import Summits.Ventures.HodgeRepro.BallModel

/-!
# The `U(2,1)`-action on the 2-ball: action laws and the chain rule for the Jacobian (seat p5)

Blind re-derivation cell `pub-hodge-repro`, seat `p5` (second seat on statement (c), the Hecke-translate
wedge).  Built on the sealer's `BallModel.lean` (`J`, `U21`, `Ball`, `proj`, `W3`, `act`, `Jac`).

* `mkU21` — an element of `U(2,1)` from a matrix `g` with `gᴴ J g = J` (inverse `J gᴴ J`);
* `act_mul`, `act_one`, `MulAction U21 Ball` — `act` is a group action (projective linearity of `proj`:
  `proj_smul`, `lift_proj`, `W3_act`);
* `Jac_mul` — the **chain rule** `J_{gh}(z) = J_g(hz) · J_h(z)`, an algebraic identity of the
  fractional-linear formula; hence `Jac_one`, `isUnit_Jac`, `det_Jac_ne_zero`;
* `boost a` — an explicit element `T_a ∈ U(2,1)` with `T_a · 0 = a` (`act_boost_center`): `U(2,1)` is
  transitive on the ball (`exists_act_eq`, `MulAction.IsPretransitive U21 Ball`);
* `swapU`, `phaseU` — isotropy elements at the centre (their fixed-point and Jacobian computations are
  in `BallCore.lean`).

This is the only file of the statement-(c) chain that declares definitions or instances (`mkU21`,
`center`, `sOf`, `boostP`, `kOf`, `boostMat`, `boost`, `swapMat`, `swapU`, `phaseMat`, `phaseU`, the
`MulAction` and `IsPretransitive` instances); the wedge algebra and the core theorem of statement (c)
are in `BallCore.lean`, which is theorems only.
-/

set_option autoImplicit false

noncomputable section

namespace Summit.Ventures.HodgeRepro

namespace BallCore

open Matrix hiding J
open Complex hiding lift
open ComplexConjugate BallModel

/-! ### Elements of `U(2,1)` from matrices -/

/-- `J * J = 1`. -/
theorem J_mul_J : J * J = 1 := by
  ext i j
  fin_cases i <;> fin_cases j <;> simp [J, Matrix.mul_apply, Matrix.diagonal]

/-- A matrix with `gᴴ J g = J` is invertible, with inverse `J gᴴ J`. -/
theorem mul_JconjJ {g : Matrix (Fin 3) (Fin 3) ℂ} (h : gᴴ * J * g = J) : (J * gᴴ * J) * g = 1 := by
  calc (J * gᴴ * J) * g = J * (gᴴ * J * g) := by simp only [Matrix.mul_assoc]
    _ = 1 := by rw [h, J_mul_J]

/-- Build an element of `U(2,1)` from a matrix satisfying the defining relation. -/
def mkU21 (g : Matrix (Fin 3) (Fin 3) ℂ) (h : gᴴ * J * g = J) : U21 :=
  ⟨⟨g, J * gᴴ * J, mul_eq_one_comm.mp (mul_JconjJ h), mul_JconjJ h⟩, h⟩

/-- The matrix of `mkU21 g h` is `g`. -/
@[simp] theorem mat_mkU21 (g : Matrix (Fin 3) (Fin 3) ℂ) (h : gᴴ * J * g = J) : mat (mkU21 g h) = g := rfl

/-! ### `act` is a group action -/

/-- `mat` is multiplicative. -/
theorem mat_mul (g h : U21) : mat (g * h) = mat g * mat h := rfl

/-- `mat 1 = 1`. -/
theorem mat_one : mat (1 : U21) = 1 := rfl

/-- `(gh)·(z,1) = g·(h·(z,1))`. -/
theorem W3_mul (g h : U21) (z : Ball) : W3 (g * h) z = mat g *ᵥ W3 h z := by
  unfold W3; rw [mat_mul, Matrix.mulVec_mulVec]

/-- `1·(z,1) = (z,1)`. -/
theorem W3_one (z : Ball) : W3 1 z = lift z := by
  unfold W3; rw [mat_one, Matrix.one_mulVec]

/-- `proj` only depends on the vector. -/
theorem proj_congr {w w' : Fin 3 → ℂ} (h : w = w') (hw : Q w < 0) (hw' : Q w' < 0) :
    proj w hw = proj w' hw' := by subst h; rfl

/-- `proj` is invariant under nonzero rescaling. -/
theorem proj_smul (w : Fin 3 → ℂ) (hw : Q w < 0) (μ : ℂ) (hμ : μ ≠ 0) (hw' : Q (μ • w) < 0) :
    proj (μ • w) hw' = proj w hw := by
  apply Subtype.ext
  ext i
  fin_cases i <;> simp [proj, mul_div_mul_left _ _ hμ]

/-- The lift of `proj w` is `w / w₂`. -/
theorem lift_proj (w : Fin 3 → ℂ) (hw : Q w < 0) : lift (proj w hw) = (w 2)⁻¹ • w := by
  have h2 := ne_zero_of_Q_neg hw
  ext i
  fin_cases i <;> simp [lift, proj, div_eq_inv_mul, h2]

/-- `g · lift (h z) = (h·(z,1))₂⁻¹ · (gh)·(z,1)`. -/
theorem W3_act (g h : U21) (z : Ball) : W3 g (act h z) = (W3 h z 2)⁻¹ • W3 (g * h) z := by
  change mat g *ᵥ lift (proj (W3 h z) (Q_W3 h z)) = _
  rw [lift_proj, Matrix.mulVec_smul, W3_mul]

/-- `act` is compatible with multiplication: `g (h z) = (gh) z`. -/
theorem act_mul (g h : U21) (z : Ball) : act g (act h z) = act (g * h) z := by
  have hQ : Q ((W3 h z 2)⁻¹ • W3 (g * h) z) < 0 := by rw [← W3_act]; exact Q_W3 g (act h z)
  calc act g (act h z) = proj (W3 g (act h z)) (Q_W3 g (act h z)) := rfl
    _ = proj ((W3 h z 2)⁻¹ • W3 (g * h) z) hQ := proj_congr (W3_act g h z) _ _
    _ = proj (W3 (g * h) z) (Q_W3 (g * h) z) :=
        proj_smul _ _ _ (inv_ne_zero (W3_2_ne_zero h z)) _
    _ = act (g * h) z := rfl

/-- The identity acts trivially. -/
theorem act_one (z : Ball) : act 1 z = z := by
  have hQ : Q (lift z) < 0 := Q_lift z
  calc act 1 z = proj (W3 1 z) (Q_W3 1 z) := rfl
    _ = proj (lift z) hQ := proj_congr (W3_one z) _ _
    _ = z := by
        apply Subtype.ext
        ext i
        fin_cases i <;> simp [proj, lift]

/-- `U(2,1)` acts on the ball. -/
instance : MulAction U21 Ball where
  smul := act
  one_smul := act_one
  mul_smul g h z := (act_mul g h z).symm

/-- `g • z = act g z`. -/
theorem smul_def (g : U21) (z : Ball) : g • z = act g z := rfl

/-- `g⁻¹ (g z) = z`. -/
theorem act_inv_act (g : U21) (z : Ball) : act g⁻¹ (act g z) = z := by
  rw [← smul_def, ← smul_def, inv_smul_smul]

/-! ### The chain rule for the Jacobian -/

/-- **Chain rule**: `J_{gh}(z) = J_g(hz) · J_h(z)`, an algebraic identity of the fractional-linear
formula. -/
theorem Jac_mul (g h : U21) (z : Ball) : Jac (g * h) z = Jac g (act h z) * Jac h z := by
  have hw : W3 h z 2 ≠ 0 := W3_2_ne_zero h z
  have hW : (mat g *ᵥ W3 h z) 2 ≠ 0 := by rw [← W3_mul]; exact W3_2_ne_zero (g * h) z
  unfold Jac
  rw [W3_act, W3_mul, mat_mul]
  generalize W3 h z = w at hw hW ⊢
  ext i j
  fin_cases i <;> fin_cases j <;>
    simp [Matrix.mul_apply, Matrix.mulVec, dotProduct, Fin.sum_univ_two, Fin.sum_univ_three] <;>
    field_simp <;> ring

/-- The Jacobian of the identity is the identity matrix. -/
theorem Jac_one (z : Ball) : Jac 1 z = 1 := by
  unfold Jac
  rw [W3_one, mat_one]
  ext i j
  fin_cases i <;> fin_cases j <;> simp [lift, Matrix.one_apply]

/-- `J_{g⁻¹}(gz) · J_g(z) = 1`. -/
theorem Jac_inv_mul (g : U21) (z : Ball) : Jac g⁻¹ (act g z) * Jac g z = 1 := by
  rw [← Jac_mul, inv_mul_cancel, Jac_one]

/-- Every Jacobian `J_g(z)` is invertible. -/
theorem isUnit_Jac (g : U21) (z : Ball) : IsUnit (Jac g z) :=
  IsUnit.of_mul_eq_one_right _ (Jac_inv_mul g z)

/-- `det J_g(z) ≠ 0`. -/
theorem det_Jac_ne_zero (g : U21) (z : Ball) : (Jac g z).det ≠ 0 :=
  (Matrix.isUnit_iff_isUnit_det _).mp (isUnit_Jac g z) |>.ne_zero

/-! ### The centre, boosts (transitivity) and the isotropy at the centre -/

/-- The centre `0 ∈ 𝔹²`. -/
def center : Ball := ⟨0, by simp [nsq]⟩

/-- The coordinates of the centre are `0`. -/
theorem center_val : (center : Ball).1 = 0 := rfl

/-- `lift 0 = (0, 0, 1)`. -/
theorem lift_center : lift center = ![0, 0, 1] := by
  ext i; fin_cases i <;> simp [lift, center]

/-- `s(a) = √(1 − |a|²) ∈ (0, 1]`. -/
def sOf (a : Ball) : ℝ := Real.sqrt (1 - nsq a.1)

/-- `s(a) > 0`. -/
theorem sOf_pos (a : Ball) : 0 < sOf a := Real.sqrt_pos.mpr (by linarith [a.2])

/-- `s(a)² = 1 − |a|²`. -/
theorem sOf_sq (a : Ball) : sOf a ^ 2 = 1 - nsq a.1 := Real.sq_sqrt (by linarith [a.2])

/-- `1 + s(a) ≠ 0` in `ℂ`. -/
theorem one_add_sOf_ne_zero (a : Ball) : (1 : ℂ) + (sOf a : ℂ) ≠ 0 := by
  have := sOf_pos a
  exact_mod_cast (by linarith : (1 : ℝ) + sOf a ≠ 0)

/-- `s(a) ≠ 0` in `ℂ`. -/
theorem sOf_ne_zero (a : Ball) : (sOf a : ℂ) ≠ 0 := by
  exact_mod_cast (sOf_pos a).ne'

/-- The relation `|a₀|² + |a₁|² = 1 − s²` in `ℂ`. -/
theorem conj_mul_add_conj_mul (a : Ball) :
    conj (a.1 0) * a.1 0 + conj (a.1 1) * a.1 1 = 1 - (sOf a : ℂ) ^ 2 := by
  rw [Complex.conj_mul', Complex.conj_mul']
  have h := sOf_sq a
  have : ((sOf a ^ 2 : ℝ) : ℂ) = ((1 - nsq a.1 : ℝ) : ℂ) := by rw [h]
  simp only [nsq] at this
  push_cast at this
  linear_combination this

/-- The polynomial part `P_a = s(1+s) · T_a` of the boost `T_a ∈ U(2,1)` moving `0` to `a`
(the Lorentz boost `[[I + (γ−1)/|a|² a aᴴ, γ a], [γ aᴴ, γ]]`, `γ = 1/s`, scaled by `s(1+s)`). -/
def boostP (a : Ball) : Matrix (Fin 3) (Fin 3) ℂ :=
  !![(sOf a : ℂ) * (1 + (sOf a : ℂ)) + a.1 0 * conj (a.1 0), a.1 0 * conj (a.1 1),
        (1 + (sOf a : ℂ)) * a.1 0;
     a.1 1 * conj (a.1 0), (sOf a : ℂ) * (1 + (sOf a : ℂ)) + a.1 1 * conj (a.1 1),
        (1 + (sOf a : ℂ)) * a.1 1;
     (1 + (sOf a : ℂ)) * conj (a.1 0), (1 + (sOf a : ℂ)) * conj (a.1 1), 1 + (sOf a : ℂ)]

/-- `P_aᴴ J P_a = (s(1+s))² J`. -/
theorem boostP_rel (a : Ball) :
    (boostP a)ᴴ * J * boostP a = ((sOf a : ℂ) * (1 + (sOf a : ℂ))) ^ 2 • J := by
  have R1 := conj_mul_add_conj_mul a
  ext i j
  fin_cases i <;> fin_cases j <;>
    simp [boostP, J, Matrix.mul_apply, Fin.sum_univ_three, Matrix.conjTranspose_apply,
      Matrix.diagonal]
  · linear_combination (a.1 0 * conj (a.1 0)) * R1
  · linear_combination (a.1 0 * conj (a.1 1)) * R1
  · linear_combination ((1 + (sOf a : ℂ)) * a.1 0) * R1
  · linear_combination (a.1 1 * conj (a.1 0)) * R1
  · linear_combination (a.1 1 * conj (a.1 1)) * R1
  · linear_combination ((1 + (sOf a : ℂ)) * a.1 1) * R1
  · linear_combination ((1 + (sOf a : ℂ)) * conj (a.1 0)) * R1
  · linear_combination ((1 + (sOf a : ℂ)) * conj (a.1 1)) * R1
  · linear_combination ((1 + (sOf a : ℂ)) ^ 2) * R1

/-- The scaling factor `k = (s(1+s))⁻¹`. -/
def kOf (a : Ball) : ℝ := (sOf a * (1 + sOf a))⁻¹

/-- `k ≠ 0` in `ℂ`. -/
theorem kOf_ne_zero (a : Ball) : (kOf a : ℂ) ≠ 0 := by
  have h1 := sOf_pos a
  have : kOf a ≠ 0 := inv_ne_zero (by positivity)
  exact_mod_cast this

/-- The boost matrix `T_a = k · P_a`. -/
def boostMat (a : Ball) : Matrix (Fin 3) (Fin 3) ℂ := ((kOf a : ℝ) : ℂ) • boostP a

/-- `T_aᴴ J T_a = J`. -/
theorem boostMat_rel (a : Ball) : (boostMat a)ᴴ * J * boostMat a = J := by
  unfold boostMat
  rw [Matrix.conjTranspose_smul, Matrix.smul_mul, Matrix.smul_mul, Matrix.mul_smul, boostP_rel,
    smul_smul, smul_smul]
  have hs := sOf_ne_zero a
  have hs1 := one_add_sOf_ne_zero a
  have hk : star ((kOf a : ℝ) : ℂ) * ((kOf a : ℝ) : ℂ) * ((sOf a : ℂ) * (1 + (sOf a : ℂ))) ^ 2 = 1 := by
    rw [Complex.star_def, Complex.conj_ofReal]
    unfold kOf
    push_cast
    field_simp
  rw [hk, one_smul]

/-- The boost `T_a ∈ U(2,1)`. -/
def boost (a : Ball) : U21 := mkU21 (boostMat a) (boostMat_rel a)

/-- `T_a · 0 = a`: `U(2,1)` is transitive on the ball. -/
theorem act_boost_center (a : Ball) : act (boost a) center = a := by
  have hk := kOf_ne_zero a
  have hs1 := one_add_sOf_ne_zero a
  apply Subtype.ext
  ext i
  fin_cases i <;>
    simp [act, proj, W3, boost, boostMat, boostP, lift_center, Matrix.mulVec, dotProduct,
      Fin.sum_univ_three] <;>
    field_simp

/-- **Transitivity**: any two points of the ball are related by an element of `U(2,1)`
(`γ = T_w T_z⁻¹`). -/
theorem exists_act_eq (z w : Ball) : ∃ g : U21, act g z = w := by
  set h := boost z with hh
  set g := boost w with hg
  have hz : act h⁻¹ z = center := by
    conv_lhs => rw [← act_boost_center z]
    exact act_inv_act h center
  exact ⟨g * h⁻¹, by rw [← act_mul, hz, act_boost_center]⟩

/-- Every `w` is reached from every `z`: the action is pretransitive. -/
instance : MulAction.IsPretransitive U21 Ball :=
  ⟨fun z w => by obtain ⟨g, hg⟩ := exists_act_eq z w; exact ⟨g, hg⟩⟩

/-- The orbit of any point is the whole ball. -/
theorem orbit_eq_univ (z : Ball) : MulAction.orbit U21 z = Set.univ :=
  MulAction.orbit_eq_univ U21 z

/-- The swap `(z₀, z₁) ↦ (z₁, z₀)` as an element of `U(2,1)`. -/
def swapMat : Matrix (Fin 3) (Fin 3) ℂ := !![0, 1, 0; 1, 0, 0; 0, 0, 1]

/-- The swap matrix lies in `U(2,1)`. -/
theorem swapMat_rel : swapMatᴴ * J * swapMat = J := by
  ext i j
  fin_cases i <;> fin_cases j <;>
    simp [swapMat, J, Matrix.mul_apply, Fin.sum_univ_three, Matrix.conjTranspose_apply,
      Matrix.diagonal]

/-- The swap as an element of `U(2,1)`. -/
def swapU : U21 := mkU21 swapMat swapMat_rel

/-- The phase `(z₀, z₁) ↦ (z₀, i z₁)` as an element of `U(2,1)`. -/
def phaseMat : Matrix (Fin 3) (Fin 3) ℂ := !![1, 0, 0; 0, Complex.I, 0; 0, 0, 1]

/-- The phase matrix lies in `U(2,1)`. -/
theorem phaseMat_rel : phaseMatᴴ * J * phaseMat = J := by
  ext i j
  fin_cases i <;> fin_cases j <;>
    simp [phaseMat, J, Matrix.mul_apply, Fin.sum_univ_three, Matrix.conjTranspose_apply,
      Matrix.diagonal]

/-- The phase as an element of `U(2,1)`. -/
def phaseU : U21 := mkU21 phaseMat phaseMat_rel

end BallCore

end Summit.Ventures.HodgeRepro

end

****************

DIRECTIONS FOR THIS TASK: Copy the lines above exactly, beginning at the line that has "fin_cases i <;> simp [lift, proj, div_eq_inv_mul, h2]" and stopping after the line that has "is compatible with", and omit the rest.

SOLVED EXERCISE:
  fin_cases i <;> simp [lift, proj, div_eq_inv_mul, h2]

/-- `g · lift (h z) = (h·(z,1))₂⁻¹ · (gh)·(z,1)`. -/
theorem W3_act (g h : U21) (z : Ball) : W3 g (act h z) = (W3 h z 2)⁻¹ • W3 (g * h) z := by
  change mat g *ᵥ lift (proj (W3 h z) (Q_W3 h z)) = _
  rw [lift_proj, Matrix.mulVec_smul, W3_mul]

/-- `act` is compatible with multiplication: `g (h z) = (gh) z`. -/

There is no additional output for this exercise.